Secure Event Reporting Protocol for Sense-Response Applications

Sense-response applications are widely being used for safeguarding critical infrastructure. In such applications, the sensor nodes detect and report events of interest to the base-station which promptly responds with a physical response. A concern that arises immediately is regarding the ability of the sensor nodes to encounter malicious entities that benefit from any form of damage to the critical infrastructure. Due to the lack of physical security and tamper resistant hardware around the sensor nodes, adversaries can easily compromise them, recover their embedded cryptographic material, and subsequently make them pose as authorized nodes in the network.
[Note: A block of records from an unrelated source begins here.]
import Summits.QuantumFields.QCD.Theorems.CentreStabilisedCircleSlabToTorusRelabel
import Summits.QuantumFields.QCD.Theorems.CentreStabilisedCircleSlabToTorusGeometry

/-!
# `SlabToTorus` (stmt-QuantumFields-10529), part 3: the circle functional at `N_t = N_s`, `h = θ = 0`
# is the torus functional

Helper file for the route item `CentreStabilisedCircle.SlabToTorus`. With the closed transport
terms of part 2 (`sE`, `E`, `Ψ`, local notation) and the quark-variable bijection
`σ : FermiIdx N_f N ≃ CircleFermiIdx N_f N N` induced by `sE` (`Φ` on
`flavour × (site × colour × spin)`, conjugated by the two `Fintype.equivFin` enumerations), the
doubled relabelling `mapτ = ExteriorAlgebra.map (LinearMap.funLeft ℂ ℂ (dbl σ).symm)` of part 1
carries

* the periodic Wilson–Dirac matrix to the twist-free circle Dirac matrix
  (`qcdCircleDirac_eq_reindex`: same formula, `γ`-matrix of the circle direction `= euclideanGamma 3`,
  all seam phases `= 1` at `θ = 0`);
* the fermionic Boltzmann factor to the circle one (`mapτ_fermiBoltzmann`), the Berezin integral to
  the Berezin integral (`berezin_mapτ`, unit Jacobian from part 1);
* torus observables placed by `onTorus` to circle observables placed by `onCircle`
  (`onCircle_eq_mapτ_onTorus`);

so that, the Wilson weights agreeing up to the constant `e^{3β#P}` (part 2) and the Wilson measure
being the normalised weighted Haar measure, `qcdCircleExpect N N β 0 m 0 (mapτ ∘ X ∘ Ψ) =
qcdTorusExpect β N m X` (`qcdCircleExpect_eq_qcdTorusExpect`; both sides are the same ratio, the
normalisations cancel without any positivity of `Z(1)`) and finally
`qcdCircleConnectedCorr N N β 0 m 0 A B n = qcdLatticeConnectedCorr β N m A B n`
(`qcdCircleConnectedCorr_eq`). Routine bookkeeping ("folklore"; Osterwalder–Seiler 1978 §2 for the
functional, Montvay–Münster 1994 §4.1, §5.1 for the Wilson–Dirac action).
-/

namespace Summit.QuantumFields.QCD.Theorems.CentreStabilisedCircleSlabToTorus

open MeasureTheory
open Literature.MathematicalPhysics.QuantumLattice Literature.MathematicalPhysics.QuantumFieldTheory
open Literature.Probability.LatticeModels (TorusSite Torus.proj)

local notation "𝔾" => Matrix.specialUnitaryGroup (Fin 3) ℂ

/-- The site bijection `ℤ_N × (ℤ/N)³ ≃ (ℤ/N)⁴` (local notation, as in part 2). -/
local notation "sE[" N "]" => (Fin.snocEquiv fun _ : Fin 4 => ZMod N : SlabGauge.Site 3 N N ≃ TorusSite 4 N)

/-- The link bijection torus → circle (local notation, as in part 2). -/
local notation "E[" N "]" =>
  (Equiv.prodCongr (Equiv.symm (Fin.snocEquiv fun _ : Fin 4 => ZMod N)) (finSuccEquiv' (3 : Fin 4)) :
    TorusSite 4 N × Fin 4 ≃ SlabGauge.Site 3 N N × SlabGauge.Dir 3)

/-- The gauge-field bijection circle → torus (local notation, as in part 2). -/
local notation "Ψ[" N "]" =>
  (MeasurableEquiv.symm (MeasurableEquiv.piCongrLeft (fun _ : SlabGauge.Site 3 N N × SlabGauge.Dir 3 => 𝔾)
    (Equiv.prodCongr (Equiv.symm (Fin.snocEquiv fun _ : Fin 4 => ZMod N)) (finSuccEquiv' (3 : Fin 4)) :
      TorusSite 4 N × Fin 4 ≃ SlabGauge.Site 3 N N × SlabGauge.Dir 3)))

/-- The quark-variable bijection torus → circle on `flavour × (site × colour × spin)` (local notation). -/
local notation "Φ[" Nf "," N "]" =>
  (Equiv.prodCongr (Equiv.refl (Fin Nf))
    (Equiv.prodCongr (Equiv.symm (Fin.snocEquiv fun _ : Fin 4 => ZMod N : SlabGauge.Site 3 N N ≃ TorusSite 4 N))
      (Equiv.refl (Fin 3 × Fin 4))) : QuarkVar Nf N ≃ CircleQuarkVar Nf N N)

/-- The induced bijection of the enumerated quark variables (local notation). -/
local notation "σ[" Nf "," N "]" =>
  (Equiv.trans (Equiv.symm (quarkEquiv (Nf := Nf) (L := N))) (Equiv.trans (Φ[Nf,N])
    (circleQuarkEquiv (Nf := Nf) (Nt := N) (Ns := N))) : FermiIdx Nf N ≃ CircleFermiIdx Nf N N)

/-- The doubled bijection `ψ̄ᵢ ↦ ψ̄_{σ i}`, `ψᵢ ↦ ψ_{σ i}` of the generator labels (local notation). -/
local notation "τ[" Nf "," N "]" =>
  (Equiv.trans (Equiv.symm toLex) (Equiv.trans (Equiv.sumCongr σ[Nf,N] σ[Nf,N])
    (toLex : CircleFermiIdx Nf N N ⊕ CircleFermiIdx Nf N N ≃ CircleFermiIdx Nf N N ⊕ₗ CircleFermiIdx Nf N N)))

/-- The relabelling algebra homomorphism `FermiAlg N_f N →ₐ CircleFermiAlg N_f N N` (local notation). -/
local notation "mapτ[" Nf "," N "]" =>
  (ExteriorAlgebra.map (LinearMap.funLeft ℂ ℂ (Equiv.symm τ[Nf,N])) :
    FermiAlg Nf N →ₐ[ℂ] CircleFermiAlg Nf N N)

variable {Nf N : ℕ} [NeZero N]

/-- `σ⁻¹ ∘ circleQuarkEquiv = quarkEquiv ∘ Φ⁻¹`. [folklore] -/
theorem σ_symm_circleQuarkEquiv (u : CircleQuarkVar Nf N N) :
    (σ[Nf,N]).symm (circleQuarkEquiv u) = quarkEquiv ((Φ[Nf,N]).symm u) := by
  simp only [Equiv.symm_trans_apply, Equiv.symm_symm, Equiv.symm_apply_apply]

/-- `σ ∘ quarkEquiv = circleQuarkEquiv ∘ Φ`. [folklore] -/
theorem σ_quarkEquiv (y : QuarkVar Nf N) :
    σ[Nf,N] (quarkEquiv y) = circleQuarkEquiv (Φ[Nf,N] y) := by
  simp only [Equiv.trans_apply, Equiv.symm_apply_apply]

/-- **The twist-free circle Dirac matrix is the periodic Wilson–Dirac matrix, relabelled**:
`qcdCircleDirac U m 0 = reindex σ σ (diracMatrix (Ψ U) m)` — same Wilson formula (`r = 1`,
`γ_{axis μ}`), the seam phases being `1` at `θ = 0`. [folklore] -/
theorem qcdCircleDirac_eq_reindex (U : QCDCircleConfig N N) (mq : Fin Nf → ℝ) :
    qcdCircleDirac U mq 0 = Matrix.reindex σ[Nf,N] σ[Nf,N] (diracMatrix (Ψ[N] U) mq) := by
  ext i j
  obtain ⟨v, rfl⟩ := circleQuarkEquiv.surjective i
  obtain ⟨w, rfl⟩ := circleQuarkEquiv.surjective j
  rw [Matrix.reindex_apply, Matrix.submatrix_apply, σ_symm_circleQuarkEquiv, σ_symm_circleQuarkEquiv]
  simp only [qcdCircleDirac, diracMatrix, Matrix.reindex_apply, Matrix.submatrix_apply,
    Equiv.symm_apply_apply, Matrix.of_apply]
  have h1 : ∀ u : CircleQuarkVar Nf N N, ((Φ[Nf,N]).symm u).1 = u.1 := fun u => rfl
  have h2 : ∀ u : CircleQuarkVar Nf N N, ((Φ[Nf,N]).symm u).2 = (sE[N] u.2.1, u.2.2) := fun u => rfl
  simp only [h1, h2]
  by_cases hf : v.1 = w.1
  · rw [if_pos hf, if_pos hf, wilsonDirac, Matrix.of_apply]
    refine congrArg₂ (· - ·) ?_ ?_
    · simp only [Prod.mk.injEq, EmbeddingLike.apply_eq_iff_eq, mul_one]
      by_cases h : v.2 = w.2
      · rw [if_pos h, if_pos (by rw [h]; exact ⟨rfl, rfl⟩)]
      · rw [if_neg h, if_neg (fun h' => h (Prod.ext h'.1 h'.2))]
    · refine congrArg₂ (· * ·) (by norm_num) ?_
      rw [← Equiv.sum_comp (finSuccEquiv' (3 : Fin 4)).symm]
      refine Finset.sum_congr rfl fun ν _ => ?_
      -- `simp` cannot descend below an applied matrix `M i j` (the type `Matrix` is not
      -- reducible), so the entries are aligned by `rw` first
      rw [finSuccEquiv'_symm_three, ← sE_shift, ← sE_shift, Ψ_apply_sE, Ψ_apply_sE, Complex.ofReal_one,
        one_smul]
      simp only [Pi.zero_apply, flavourTwistPhase_zero, one_mul, inv_one, EmbeddingLike.apply_eq_iff_eq]
  · rw [if_neg hf, if_neg hf]

/-- **The relabelling carries the torus Boltzmann factor `e^{−ψ̄ D(ΨU) ψ}` to the circle one.** [folklore] -/
theorem mapτ_fermiBoltzmann (U : QCDCircleConfig N N) (mq : Fin Nf → ℝ) :
    mapτ[Nf,N] (fermiBoltzmann (Ψ[N] U) mq) = grassmannExp (quadratic ℂ (-qcdCircleDirac U mq 0)) := by
  rw [fermiBoltzmann, map_funLeft_grassmannExp, map_funLeft_dbl_quadratic, qcdCircleDirac_eq_reindex]
  congr 2

/-- **The relabelling preserves the Berezin integral** (unit Jacobian, part 1). [folklore] -/
theorem berezin_mapτ (x : FermiAlg Nf N) :
    GrassmannAlgebra.berezin ℂ (CircleFermiIdx Nf N N ⊕ₗ CircleFermiIdx Nf N N) (mapτ[Nf,N] x) =
      fermiIntegral x :=
  berezin_map_funLeft_dbl ℂ (Fintype.card_congr Φ[Nf,N]) σ[Nf,N] x

/-- The doubled bijection on the label of a placed boxed quark variable: `τ (toTorusIdx N v w)` is
the label used by `onCircle`. [folklore] -/
theorem τ_toTorusIdx {R : ℕ} (v : Fin 4 → ℤ) (w : BoxFermiIdx Nf R ⊕ₗ BoxFermiIdx Nf R) :
    τ[Nf,N] (QCDLatticeObservable.toTorusIdx N v w) =
      toLex (Sum.map (fun i => circleQuarkEquiv (circleQuarkVarOfBox N N v i))
        (fun i => circleQuarkEquiv (circleQuarkVarOfBox N N v i)) (ofLex w)) := by
  rcases w with i | i
  · change toLex (Sum.inl (σ[Nf,N] (quarkEquiv _))) = toLex (Sum.inl _)
    rw [σ_quarkEquiv]
    rfl
  · change toLex (Sum.inr (σ[Nf,N] (quarkEquiv _))) = toLex (Sum.inr _)
    rw [σ_quarkEquiv]
    rfl

/-- **Placing an observable on the circle lattice = placing it on the torus and relabelling**:
`A.onCircle N N v U = mapτ (A.onTorus N v (Ψ U))`. [folklore] -/
theorem onCircle_eq_mapτ_onTorus {R : ℕ} (A : QCDLatticeObservable Nf R) (v : Fin 4 → ℤ)
    (U : QCDCircleConfig N N) :
    A.onCircle N N v U = mapτ[Nf,N] (A.onTorus N v (Ψ[N] U)) := by
  rw [QCDLatticeObservable.onCircle, QCDLatticeObservable.onTorus, ← AlgHom.comp_apply,
    ExteriorAlgebra.map_comp_map, torusLift_Ψ]
  congr 2
  refine LinearMap.pi_ext fun w c => ?_
  simp only [LinearMap.comp_apply, Fintype.linearCombination_apply_single, map_smul,
    funLeft_symm_single, τ_toTorusIdx]

/-- The torus Wilson expectation as a normalised weighted Haar integral:
`∫ g dμ_W = Z⁻¹ ∫ e^{−β S_W} g dHaar`. [folklore] -/
theorem integral_wilsonMeasure_eq (β : ℝ) (g : GaugeConfig 4 N 𝔾 → ℂ) :
    ∫ V, g V ∂(wilsonMeasure (d := 4) (L := N) (fundamentalRep (Fin 3)) β) =
      (((partitionFunction (d := 4) (L := N) (fundamentalRep (Fin 3)) β)⁻¹.toReal : ℝ) : ℂ) *
        ∫ V, ((Real.exp (-β * wilsonAction (fundamentalRep (Fin 3)) V) : ℝ) : ℂ) * g V
          ∂(Measure.pi fun _ : Edge 4 N => haarProbability 𝔾) := by
  have hmeas : Measurable fun V : GaugeConfig 4 N 𝔾 =>
      ENNReal.ofReal (Real.exp (-β * wilsonAction (fundamentalRep (Fin 3)) V)) :=
    (Real.measurable_exp.comp ((measurable_wilsonAction (fundamentalRep (Fin 3))
      (continuous_fundamentalRep (Fin 3))).const_mul _)).ennreal_ofReal
  rw [wilsonMeasure, integral_smul_measure, wilsonWeight,
    integral_withDensity_eq_integral_toReal_smul hmeas (ae_of_all _ fun _ => ENNReal.ofReal_lt_top),
    Complex.real_smul]
  congr 1
  refine integral_congr_ae (ae_of_all _ fun V => ?_)
  dsimp only
  rw [ENNReal.toReal_ofReal (Real.exp_pos _).le, Complex.real_smul]

/-- The normalisation `Z⁻¹` of the torus Wilson measure is a non-zero real number. [folklore] -/
theorem toReal_inv_partitionFunction_ne_zero (β : ℝ) :
    ((partitionFunction (d := 4) (L := N) (fundamentalRep (Fin 3)) β)⁻¹).toReal ≠ 0 := by
  have h := (isProbabilityMeasure_wilsonMeasure (d := 4) (L := N) (fundamentalRep (Fin 3))
    (continuous_fundamentalRep (Fin 3)) β).measure_univ
  rw [wilsonMeasure, Measure.smul_apply, smul_eq_mul] at h
  rw [ENNReal.toReal_ne_zero]
  refine ⟨fun h0 => ?_, fun ht => ?_⟩
  · rw [h0, zero_mul] at h
    exact zero_ne_one h
  · rw [ht] at h
    rcases eq_or_ne (wilsonWeight (d := 4) (L := N) (fundamentalRep (Fin 3)) β Set.univ) 0 with hw | hw
    · rw [hw, mul_zero] at h
      exact zero_ne_one h
    · rw [ENNReal.top_mul hw] at h
      exact ENNReal.top_ne_one h

/-- **The circle partition functional of a relabelled torus integrand**:
`Z_circle(mapτ ∘ X ∘ Ψ) = e^{3β#P} ∫ e^{−β S_W(V)} ∫dψ̄dψ X(V) e^{−ψ̄D(V)ψ} dHaar(V)`. [folklore] -/
theorem qcdCirclePartition_eq (β : ℝ) (mq : Fin Nf → ℝ) (X : GaugeConfig 4 N 𝔾 → FermiAlg Nf N) :
    qcdCirclePartition (Nf := Nf) N N β 0 mq 0 (fun U => mapτ[Nf,N] (X (Ψ[N] U))) =
      ((Real.exp (β * (3 * Fintype.card (Plaquette 4 N))) : ℝ) : ℂ) *
        ∫ V, ((Real.exp (-β * wilsonAction (fundamentalRep (Fin 3)) V) : ℝ) : ℂ) *
          fermiIntegral (X V * fermiBoltzmann V mq) ∂(Measure.pi fun _ : Edge 4 N => haarProbability 𝔾) := by
  rw [qcdCirclePartition_deformation_zero, ← integral_const_mul, ← (measurePreserving_Ψ (N := N)).integral_comp']
  refine integral_congr_ae (ae_of_all _ fun U => ?_)
  dsimp only
  rw [← mapτ_fermiBoltzmann, ← map_mul, berezin_mapτ, exp_neg_mul_wilsonAction_Ψ, Complex.ofReal_mul,
    ← mul_assoc, ← mul_assoc, ← Complex.ofReal_mul, ← Real.exp_add, add_neg_cancel, Real.exp_zero,
    Complex.ofReal_one, one_mul, mul_comm]

/-- **The centre-stabilised circle expectation at `N_t = N_s = N`, `h = 0`, `θ = 0` of a relabelled
torus integrand is the torus expectation**: `⟨mapτ ∘ X ∘ Ψ⟩_circle = ⟨X⟩_torus` (both are the same
ratio; the constants `e^{3β#P}` and `Z⁻¹` cancel). [folklore] -/
theorem qcdCircleExpect_eq_qcdTorusExpect (β : ℝ) (mq : Fin Nf → ℝ)
    (X : GaugeConfig 4 N 𝔾 → FermiAlg Nf N) :
    qcdCircleExpect (Nf := Nf) N N β 0 mq 0 (fun U => mapτ[Nf,N] (X (Ψ[N] U))) =
      qcdTorusExpect β N mq X := by
  have h1 : (fun _ : QCDCircleConfig N N => (1 : CircleFermiAlg Nf N N)) =
      fun U => mapτ[Nf,N] ((fun _ : GaugeConfig 4 N 𝔾 => (1 : FermiAlg Nf N)) (Ψ[N] U)) :=
    funext fun U => (map_one _).symm
  have hK : ((Real.exp (β * (3 * Fintype.card (Plaquette 4 N))) : ℝ) : ℂ) ≠ 0 :=
    Complex.ofReal_ne_zero.2 (Real.exp_pos _).ne'
  have hc : (((partitionFunction (d := 4) (L := N) (fundamentalRep (Fin 3)) β)⁻¹.toReal : ℝ) : ℂ) ≠ 0 :=
    Complex.ofReal_ne_zero.2 (toReal_inv_partitionFunction_ne_zero β)
  rw [qcdCircleExpect, h1, qcdCirclePartition_eq β mq X, qcdCirclePartition_eq β mq (fun _ => 1),
    mul_div_mul_left _ _ hK, qcdTorusExpect, integral_wilsonMeasure_eq, integral_wilsonMeasure_eq,
    mul_div_mul_left _ _ hc]
  simp only [one_mul]

/-- **The connected correlations agree**: at `N_t = N_s = N`, `h = 0`, `θ = 0` the circle connected
correlation of `A, B` along the direction `0` is the torus connected Euclidean-time correlation,
`qcdCircleConnectedCorr N N β 0 m 0 A B n = qcdLatticeConnectedCorr β N m A B n`. [folklore] -/
theorem qcdCircleConnectedCorr_eq {R R' : ℕ} (β : ℝ) (mq : Fin Nf → ℝ) (A : QCDLatticeObservable Nf R)
    (B : QCDLatticeObservable Nf R') (n : ℕ) :
    qcdCircleConnectedCorr N N β 0 mq 0 A B n = qcdLatticeConnectedCorr β N mq A B n := by
  have hAB : (fun U => A.onCircle N N 0 U * B.onCircle N N (Pi.single 0 (n : ℤ)) U) =
      fun U => mapτ[Nf,N] ((fun V => A.onTorus N 0 V * B.onTorus N (Pi.single 0 (n : ℤ)) V) (Ψ[N] U)) := by
    funext U
    rw [onCircle_eq_mapτ_onTorus, onCircle_eq_mapτ_onTorus, map_mul]
  have hA : A.onCircle N N 0 = fun U => mapτ[Nf,N] ((A.onTorus N 0) (Ψ[N] U)) :=
    funext fun U => onCircle_eq_mapτ_onTorus A 0 U
  have hB : B.onCircle N N (Pi.single 0 (n : ℤ)) =
      fun U => mapτ[Nf,N] ((B.onTorus N (Pi.single 0 (n : ℤ))) (Ψ[N] U)) :=
    funext fun U => onCircle_eq_mapτ_onTorus B _ U
  rw [qcdCircleConnectedCorr, qcdLatticeConnectedCorr, hAB, hA, hB,
    qcdCircleExpect_eq_qcdTorusExpect β mq (fun V => A.onTorus N 0 V * B.onTorus N (Pi.single 0 (n : ℤ)) V),
    qcdCircleExpect_eq_qcdTorusExpect β mq (A.onTorus N 0),
    qcdCircleExpect_eq_qcdTorusExpect β mq (B.onTorus N (Pi.single 0 (n : ℤ)))]

end Summit.QuantumFields.QCD.Theorems.CentreStabilisedCircleSlabToTorus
Such compromised nodes can now launch an attack on the network to either suppress the reporting of genuine events or inject false events to the base-station, thereby rendering the entire system useless. We describe a Secure Event Reporting Protocol (SERP) for sense-response applications which ensures the generation and delivery of valid event reports in the presence of internal attacks launched by compromised nodes within the network. SERP exploits the redundancy and the mutual oversight within a group of nodes triggered by an event to generate an event report which is authenticated by a subset of these nodes. The protocol depends upon the presence of pairwise cryptographic keys between two nodes detecting a common event. We also propose a scalable post deployment mechanism for establishing these keys in the network. Our scheme exploits the Physical Attributes of the sensor nodes for Key Establishment and is referred to as PAKE. We have developed a prototype implementation of SERP and PAKE mechanisms for Mica2 motes and conducted several experiments to evaluate the overall system resiliency to attacks by internally compromised nodes. The obtained results show that SERP generates event report securely and efficiently.